BEGIN
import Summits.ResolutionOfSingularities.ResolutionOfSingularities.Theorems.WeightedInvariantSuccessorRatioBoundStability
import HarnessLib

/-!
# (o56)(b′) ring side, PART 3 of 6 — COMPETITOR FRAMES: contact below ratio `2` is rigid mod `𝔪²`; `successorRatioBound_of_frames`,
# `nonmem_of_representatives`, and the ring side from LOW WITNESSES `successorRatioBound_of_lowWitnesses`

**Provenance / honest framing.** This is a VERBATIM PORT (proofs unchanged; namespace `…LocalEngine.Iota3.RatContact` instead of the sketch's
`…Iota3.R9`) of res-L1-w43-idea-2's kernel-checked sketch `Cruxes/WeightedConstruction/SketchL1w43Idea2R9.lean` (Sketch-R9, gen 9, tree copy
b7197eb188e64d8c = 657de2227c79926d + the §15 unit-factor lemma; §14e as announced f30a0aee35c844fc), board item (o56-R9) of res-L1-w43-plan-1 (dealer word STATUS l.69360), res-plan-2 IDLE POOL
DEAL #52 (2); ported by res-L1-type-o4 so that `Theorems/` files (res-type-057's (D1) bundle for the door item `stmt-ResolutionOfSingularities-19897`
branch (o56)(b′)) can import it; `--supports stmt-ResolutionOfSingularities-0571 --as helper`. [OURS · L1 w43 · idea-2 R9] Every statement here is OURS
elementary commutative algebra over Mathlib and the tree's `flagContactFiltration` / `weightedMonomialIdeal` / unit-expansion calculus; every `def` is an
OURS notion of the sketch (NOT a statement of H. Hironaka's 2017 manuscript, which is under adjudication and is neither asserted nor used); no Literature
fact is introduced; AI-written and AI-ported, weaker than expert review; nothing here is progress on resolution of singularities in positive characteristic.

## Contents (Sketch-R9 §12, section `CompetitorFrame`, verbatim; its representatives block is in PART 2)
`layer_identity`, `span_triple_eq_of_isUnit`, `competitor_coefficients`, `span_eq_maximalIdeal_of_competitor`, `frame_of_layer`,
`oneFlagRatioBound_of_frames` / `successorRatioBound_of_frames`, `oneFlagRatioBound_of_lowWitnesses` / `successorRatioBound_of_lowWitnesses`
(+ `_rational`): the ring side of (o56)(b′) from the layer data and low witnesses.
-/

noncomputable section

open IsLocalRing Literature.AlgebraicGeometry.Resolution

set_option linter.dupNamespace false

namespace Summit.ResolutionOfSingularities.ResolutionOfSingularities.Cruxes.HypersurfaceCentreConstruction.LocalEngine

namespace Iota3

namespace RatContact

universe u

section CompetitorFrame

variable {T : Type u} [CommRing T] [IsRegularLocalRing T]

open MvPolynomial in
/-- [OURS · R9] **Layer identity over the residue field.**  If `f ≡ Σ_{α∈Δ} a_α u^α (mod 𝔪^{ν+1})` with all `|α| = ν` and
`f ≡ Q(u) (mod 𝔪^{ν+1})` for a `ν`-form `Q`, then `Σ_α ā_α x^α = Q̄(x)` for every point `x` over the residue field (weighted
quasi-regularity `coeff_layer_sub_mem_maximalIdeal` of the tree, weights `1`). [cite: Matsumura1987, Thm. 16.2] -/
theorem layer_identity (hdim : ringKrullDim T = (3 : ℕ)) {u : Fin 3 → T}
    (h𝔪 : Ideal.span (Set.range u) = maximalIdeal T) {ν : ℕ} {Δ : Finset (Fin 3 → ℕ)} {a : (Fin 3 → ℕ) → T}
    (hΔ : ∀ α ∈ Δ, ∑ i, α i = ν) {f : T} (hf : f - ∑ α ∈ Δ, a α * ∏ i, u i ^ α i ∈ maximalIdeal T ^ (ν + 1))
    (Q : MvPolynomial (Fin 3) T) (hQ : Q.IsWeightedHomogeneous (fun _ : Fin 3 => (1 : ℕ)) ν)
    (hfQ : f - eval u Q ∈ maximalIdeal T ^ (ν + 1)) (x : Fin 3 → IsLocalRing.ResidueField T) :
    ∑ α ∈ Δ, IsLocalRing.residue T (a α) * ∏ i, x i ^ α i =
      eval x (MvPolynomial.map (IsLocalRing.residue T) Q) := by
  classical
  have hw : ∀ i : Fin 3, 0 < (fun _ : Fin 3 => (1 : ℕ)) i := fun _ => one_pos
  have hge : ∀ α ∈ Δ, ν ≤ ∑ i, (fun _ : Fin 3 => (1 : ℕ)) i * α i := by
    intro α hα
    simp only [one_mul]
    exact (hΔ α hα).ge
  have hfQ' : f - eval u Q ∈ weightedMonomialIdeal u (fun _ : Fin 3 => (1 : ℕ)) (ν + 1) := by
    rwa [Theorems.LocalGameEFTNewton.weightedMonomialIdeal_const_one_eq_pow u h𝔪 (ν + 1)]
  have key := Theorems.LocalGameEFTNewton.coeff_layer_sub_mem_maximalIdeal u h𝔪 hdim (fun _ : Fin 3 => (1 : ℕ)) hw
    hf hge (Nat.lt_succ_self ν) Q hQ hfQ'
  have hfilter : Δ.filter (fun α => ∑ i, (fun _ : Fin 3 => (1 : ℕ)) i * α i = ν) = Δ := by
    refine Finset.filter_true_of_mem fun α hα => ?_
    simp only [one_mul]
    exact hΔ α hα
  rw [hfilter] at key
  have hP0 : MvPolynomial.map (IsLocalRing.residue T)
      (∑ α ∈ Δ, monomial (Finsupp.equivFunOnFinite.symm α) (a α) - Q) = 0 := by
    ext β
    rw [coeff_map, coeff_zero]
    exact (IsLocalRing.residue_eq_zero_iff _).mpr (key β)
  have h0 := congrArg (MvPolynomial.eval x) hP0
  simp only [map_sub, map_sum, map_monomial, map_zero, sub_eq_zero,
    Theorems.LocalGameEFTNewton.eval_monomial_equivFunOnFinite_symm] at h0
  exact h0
END
■ Activity: Take the entries above and transcribe them exactly as they stand.

■ Result of the task:
import Summits.ResolutionOfSingularities.ResolutionOfSingularities.Theorems.WeightedInvariantSuccessorRatioBoundStability
import HarnessLib

/-!
# (o56)(b′) ring side, PART 3 of 6 — COMPETITOR FRAMES: contact below ratio `2` is rigid mod `𝔪²`; `successorRatioBound_of_frames`,
# `nonmem_of_representatives`, and the ring side from LOW WITNESSES `successorRatioBound_of_lowWitnesses`

**Provenance / honest framing.** This is a VERBATIM PORT (proofs unchanged; namespace `…LocalEngine.Iota3.RatContact` instead of the sketch's
`…Iota3.R9`) of res-L1-w43-idea-2's kernel-checked sketch `Cruxes/WeightedConstruction/SketchL1w43Idea2R9.lean` (Sketch-R9, gen 9, tree copy
b7197eb188e64d8c = 657de2227c79926d + the §15 unit-factor lemma; §14e as announced f30a0aee35c844fc), board item (o56-R9) of res-L1-w43-plan-1 (dealer word STATUS l.69360), res-plan-2 IDLE POOL
DEAL #52 (2); ported by res-L1-type-o4 so that `Theorems/` files (res-type-057's (D1) bundle for the door item `stmt-ResolutionOfSingularities-19897`
branch (o56)(b′)) can import it; `--supports stmt-ResolutionOfSingularities-0571 --as helper`. [OURS · L1 w43 · idea-2 R9] Every statement here is OURS
elementary commutative algebra over Mathlib and the tree's `flagContactFiltration` / `weightedMonomialIdeal` / unit-expansion calculus; every `def` is an
OURS notion of the sketch (NOT a statement of H. Hironaka's 2017 manuscript, which is under adjudication and is neither asserted nor used); no Literature
fact is introduced; AI-written and AI-ported, weaker than expert review; nothing here is progress on resolution of singularities in positive characteristic.

## Contents (Sketch-R9 §12, section `CompetitorFrame`, verbatim; its representatives block is in PART 2)
`layer_identity`, `span_triple_eq_of_isUnit`, `competitor_coefficients`, `span_eq_maximalIdeal_of_competitor`, `frame_of_layer`,
`oneFlagRatioBound_of_frames` / `successorRatioBound_of_frames`, `oneFlagRatioBound_of_lowWitnesses` / `successorRatioBound_of_lowWitnesses`
(+ `_rational`): the ring side of (o56)(b′) from the layer data and low witnesses.
-/

noncomputable section

open IsLocalRing Literature.AlgebraicGeometry.Resolution

set_option linter.dupNamespace false

namespace Summit.ResolutionOfSingularities.ResolutionOfSingularities.Cruxes.HypersurfaceCentreConstruction.LocalEngine

namespace Iota3

namespace RatContact

universe u

section CompetitorFrame

variable {T : Type u} [CommRing T] [IsRegularLocalRing T]

open MvPolynomial in
/-- [OURS · R9] **Layer identity over the residue field.**  If `f ≡ Σ_{α∈Δ} a_α u^α (mod 𝔪^{ν+1})` with all `|α| = ν` and
`f ≡ Q(u) (mod 𝔪^{ν+1})` for a `ν`-form `Q`, then `Σ_α ā_α x^α = Q̄(x)` for every point `x` over the residue field (weighted
quasi-regularity `coeff_layer_sub_mem_maximalIdeal` of the tree, weights `1`). [cite: Matsumura1987, Thm. 16.2] -/
theorem layer_identity (hdim : ringKrullDim T = (3 : ℕ)) {u : Fin 3 → T}
    (h𝔪 : Ideal.span (Set.range u) = maximalIdeal T) {ν : ℕ} {Δ : Finset (Fin 3 → ℕ)} {a : (Fin 3 → ℕ) → T}
    (hΔ : ∀ α ∈ Δ, ∑ i, α i = ν) {f : T} (hf : f - ∑ α ∈ Δ, a α * ∏ i, u i ^ α i ∈ maximalIdeal T ^ (ν + 1))
    (Q : MvPolynomial (Fin 3) T) (hQ : Q.IsWeightedHomogeneous (fun _ : Fin 3 => (1 : ℕ)) ν)
    (hfQ : f - eval u Q ∈ maximalIdeal T ^ (ν + 1)) (x : Fin 3 → IsLocalRing.ResidueField T) :
    ∑ α ∈ Δ, IsLocalRing.residue T (a α) * ∏ i, x i ^ α i =
      eval x (MvPolynomial.map (IsLocalRing.residue T) Q) := by
  classical
  have hw : ∀ i : Fin 3, 0 < (fun _ : Fin 3 => (1 : ℕ)) i := fun _ => one_pos
  have hge : ∀ α ∈ Δ, ν ≤ ∑ i, (fun _ : Fin 3 => (1 : ℕ)) i * α i := by
    intro α hα
    simp only [one_mul]
    exact (hΔ α hα).ge
  have hfQ' : f - eval u Q ∈ weightedMonomialIdeal u (fun _ : Fin 3 => (1 : ℕ)) (ν + 1) := by
    rwa [Theorems.LocalGameEFTNewton.weightedMonomialIdeal_const_one_eq_pow u h𝔪 (ν + 1)]
  have key := Theorems.LocalGameEFTNewton.coeff_layer_sub_mem_maximalIdeal u h𝔪 hdim (fun _ : Fin 3 => (1 : ℕ)) hw
    hf hge (Nat.lt_succ_self ν) Q hQ hfQ'
  have hfilter : Δ.filter (fun α => ∑ i, (fun _ : Fin 3 => (1 : ℕ)) i * α i = ν) = Δ := by
    refine Finset.filter_true_of_mem fun α hα => ?_
    simp only [one_mul]
    exact hΔ α hα
  rw [hfilter] at key
  have hP0 : MvPolynomial.map (IsLocalRing.residue T)
      (∑ α ∈ Δ, monomial (Finsupp.equivFunOnFinite.symm α) (a α) - Q) = 0 := by
    ext β
    rw [coeff_map, coeff_zero]
    exact (IsLocalRing.residue_eq_zero_iff _).mpr (key β)
  have h0 := congrArg (MvPolynomial.eval x) hP0
  simp only [map_sub, map_sum, map_monomial, map_zero, sub_eq_zero,
    Theorems.LocalGameEFTNewton.eval_monomial_equivFunOnFinite_symm] at h0
  exact h0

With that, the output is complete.